Furthermore, Table 3 highlights that maintaining the MIAPs above 22 mmHg can suppress the maximum interface pressure in the lateral position because of the “unenvelopment” phenomenon, which induces pressure dispersion, as reported by Iizaka et al¹⁵ and Iuchi et al.¹⁶ Their study¹⁵ demonstrated that the hammock effect increased with greater immersion depth, indicating that the immersion influenced not only an ability of cushion to redistribute pressure but also the length of bony prominence. Iuchi et al¹⁶ compared pressure distributions on a support surfaces across different bed-making methods and bed sheet materials using an anatomical model and a loading device characterised by extreme bony prominences. They identified factors influencing pressure distribution and demonstrated a statistically significant negative correlation between the maximum interface pressure and immersion depth.¹⁶ A previous study by Oette et al, which addressed the dynamics of pressure redistribution from a different perspective, showed that repeated pressure measurements using a commercially available pressure mat did not vary significantly over time, even among participants who could reposition themselves in a wheelchair.¹⁷ They concluded—similar to the present study—that pressure relief activities must be frequent and sufficiently long to promote adequate blood flow to the tissues.¹⁷ Therefore, we recommend that the MIAP should be increased above 22 mmHg in the lateral position to suppress the maximum interface pressure.
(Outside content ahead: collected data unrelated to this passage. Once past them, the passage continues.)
import Summits.CriticalPhenomena.SAWScalingLimit.Theorems.SAWRestrictionRigidityLimitExists
import Summits.CriticalPhenomena.SAWScalingLimit.Theorems.SAWRestrictionRigidityLimitExistsTightNecessity
import Summits.CriticalPhenomena.SAWScalingLimit.Theses.SAWConePseudogroup

/-! Preflight for `ledger route edit route-CriticalPhenomena-SAWConePseudogroup --split LimitExists --glue-by
`Summit.CriticalPhenomena.SAWScalingLimit.Theorems.SAWRestrictionRigidityLimitExists.LimitExists_of_items`:
the landed glue (p145872), typed over the SAWRestrictionRigidity / SAWLoopFugacityFlow twins, closes the
SAWConePseudogroup copy of the crux from the three VERBATIM child signatures by definitional unfolding. -/

namespace Summit.CriticalPhenomena.SAWScalingLimit.Theses.SAWConePseudogroup.SplitPreflight

/-- child 1 (item stmt-CriticalPhenomena-1372 verbatim). -/
def EventualTight : Prop :=
  ∀ (D : Literature.Probability.RandomPlanarGeometry.DobrushinDomain) (a b : ℝ → Literature.Probability.LatticeModels.Site 2), Literature.Probability.RandomPlanarGeometry.SAW.IsEndpointApprox D a b → ∃ δ₀ : ℝ, 0 < δ₀ ∧ MeasureTheory.IsTightMeasureSet ((fun δ => (Literature.Probability.RandomPlanarGeometry.SAW.law D.carrier δ (a δ) (b δ)).map (fun γ => γ.curve)) '' Set.Ioc 0 δ₀)

/-- child 2 (item stmt-CriticalPhenomena-4982 verbatim). -/
def SimpleSubseqLimits : Prop :=
  ∀ (D : Literature.Probability.RandomPlanarGeometry.DobrushinDomain) (a b : ℝ → Literature.Probability.LatticeModels.Site 2), Literature.Probability.RandomPlanarGeometry.SAW.IsEndpointApprox D a b → ∀ (s : ℕ → ℝ) (ν : MeasureTheory.Measure (Literature.Probability.RandomPlanarGeometry.CurveClass ℂ)), Filter.Tendsto s Filter.atTop (nhdsWithin 0 (Set.Ioi 0)) → MeasureTheory.IsProbabilityMeasure ν → (∀ f : BoundedContinuousFunction (Literature.Probability.RandomPlanarGeometry.CurveClass ℂ) ℝ, Filter.Tendsto (fun n => ∫ γ, f γ.curve ∂(Literature.Probability.RandomPlanarGeometry.SAW.law D.carrier (s n) (a (s n)) (b (s n)))) Filter.atTop (nhds (∫ x, f x ∂ν))) → ∀ᵐ γ ∂ν, γ ∈ Literature.Probability.RandomPlanarGeometry.CurveClass.simple ∧ γ.source = D.pt 0 ∧ γ.target = D.pt 1 ∧ γ.range ⊆ closure D.carrier ∧ γ.range ∩ frontier D.carrier ⊆ {D.pt 0, D.pt 1}

/-- child 3 (item stmt-CriticalPhenomena-1369 verbatim). -/
def AvoidanceCocycleLimit : Prop :=
  ∀ (D D' : Literature.Probability.RandomPlanarGeometry.DobrushinDomain) (a b : ℝ → Literature.Probability.LatticeModels.Site 2), Literature.Probability.RandomPlanarGeometry.SAW.IsEndpointApprox D a b → D'.carrier ⊆ D.carrier → D'.pt 0 = D.pt 0 → D'.pt 1 = D.pt 1 → (∃ ε : ℝ, 0 < ε ∧ D'.carrier ∩ Metric.ball (D.pt 0) ε = D.carrier ∩ Metric.ball (D.pt 0) ε ∧ D'.carrier ∩ Metric.ball (D.pt 1) ε = D.carrier ∩ Metric.ball (D.pt 1) ε) → ∃ c : ENNReal, Filter.Tendsto (fun δ => (((Literature.Probability.RandomPlanarGeometry.SAW.law D.carrier δ (a δ) (b δ)).map (fun γ => γ.curve)) (Literature.Probability.RandomPlanarGeometry.CurveClass.rangeSubset (closure D'.carrier)))) (nhdsWithin 0 (Set.Ioi 0)) (nhds c)

/-- the split glue, concluding the SAWConePseudogroup crux BY NAME. -/
theorem LimitExists_of_subs :
    EventualTight → SimpleSubseqLimits → AvoidanceCocycleLimit →
      Summit.CriticalPhenomena.SAWScalingLimit.Theses.SAWConePseudogroup.LimitExists :=
  Summit.CriticalPhenomena.SAWScalingLimit.Theorems.SAWRestrictionRigidityLimitExists.LimitExists_of_items

/-- same, with the children read as the existing items' decls (dedup twins). -/
theorem LimitExists_of_items' :
    Summit.CriticalPhenomena.SAWScalingLimit.Theses.SAWRestrictionRigidity.EventualTight →
    Summit.CriticalPhenomena.SAWScalingLimit.Theses.SAWLoopFugacityFlow.SimpleSubseqLimits →
    Summit.CriticalPhenomena.SAWScalingLimit.Theses.SAWRestrictionRigidity.AvoidanceCocycleLimit →
      Summit.CriticalPhenomena.SAWScalingLimit.Theses.SAWConePseudogroup.LimitExists :=
  Summit.CriticalPhenomena.SAWScalingLimit.Theorems.SAWRestrictionRigidityLimitExists.LimitExists_of_items

/-- converse direction for (T): the split loses nothing on the tightness side. -/
theorem eventualTight_of_limitExists' :
    Summit.CriticalPhenomena.SAWScalingLimit.Theses.SAWConePseudogroup.LimitExists → EventualTight :=
  Summit.CriticalPhenomena.SAWScalingLimit.Theorems.SAWRestrictionRigidityLimitExists.eventualTight_of_limitExists

end Summit.CriticalPhenomena.SAWScalingLimit.Theses.SAWConePseudogroup.SplitPreflight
However, increasing the MIAP decreases the rate of interface pressure change, which requires more frequent repositionings.

A limitation of this study is that the relationship between the pressure redistribution in the lateral position and shear stress at the common pressure ulcer sites has not yet been quantitatively analysed, leaving this interaction insufficiently understood to date. A clearer understanding of this relationship may enable the establishment of more precise criteria for managing interface pressure in the lateral position. Moreover, another limitation may partly be attributable to specific properties of the air mattress used, such as its fully independent dual-layer air cells, sequential tri-zonal inflation and deflation system, and the materials used for the support surface.

Conclusion

This study examined the effectiveness of interface pressure management using the oval buttocks model⁷ in the lateral position. The findings showed that increasing MIAPs above 22 mmHg in the active air mattress could effectively suppress the maximum interface pressure in the lateral position. However, decreasing the rate of interface pressure change in the lateral position requires more frequent repositioning. These findings provide valuable insights into patient repositioning for healthcare professionals and underscore the importance of careful interface pressure management.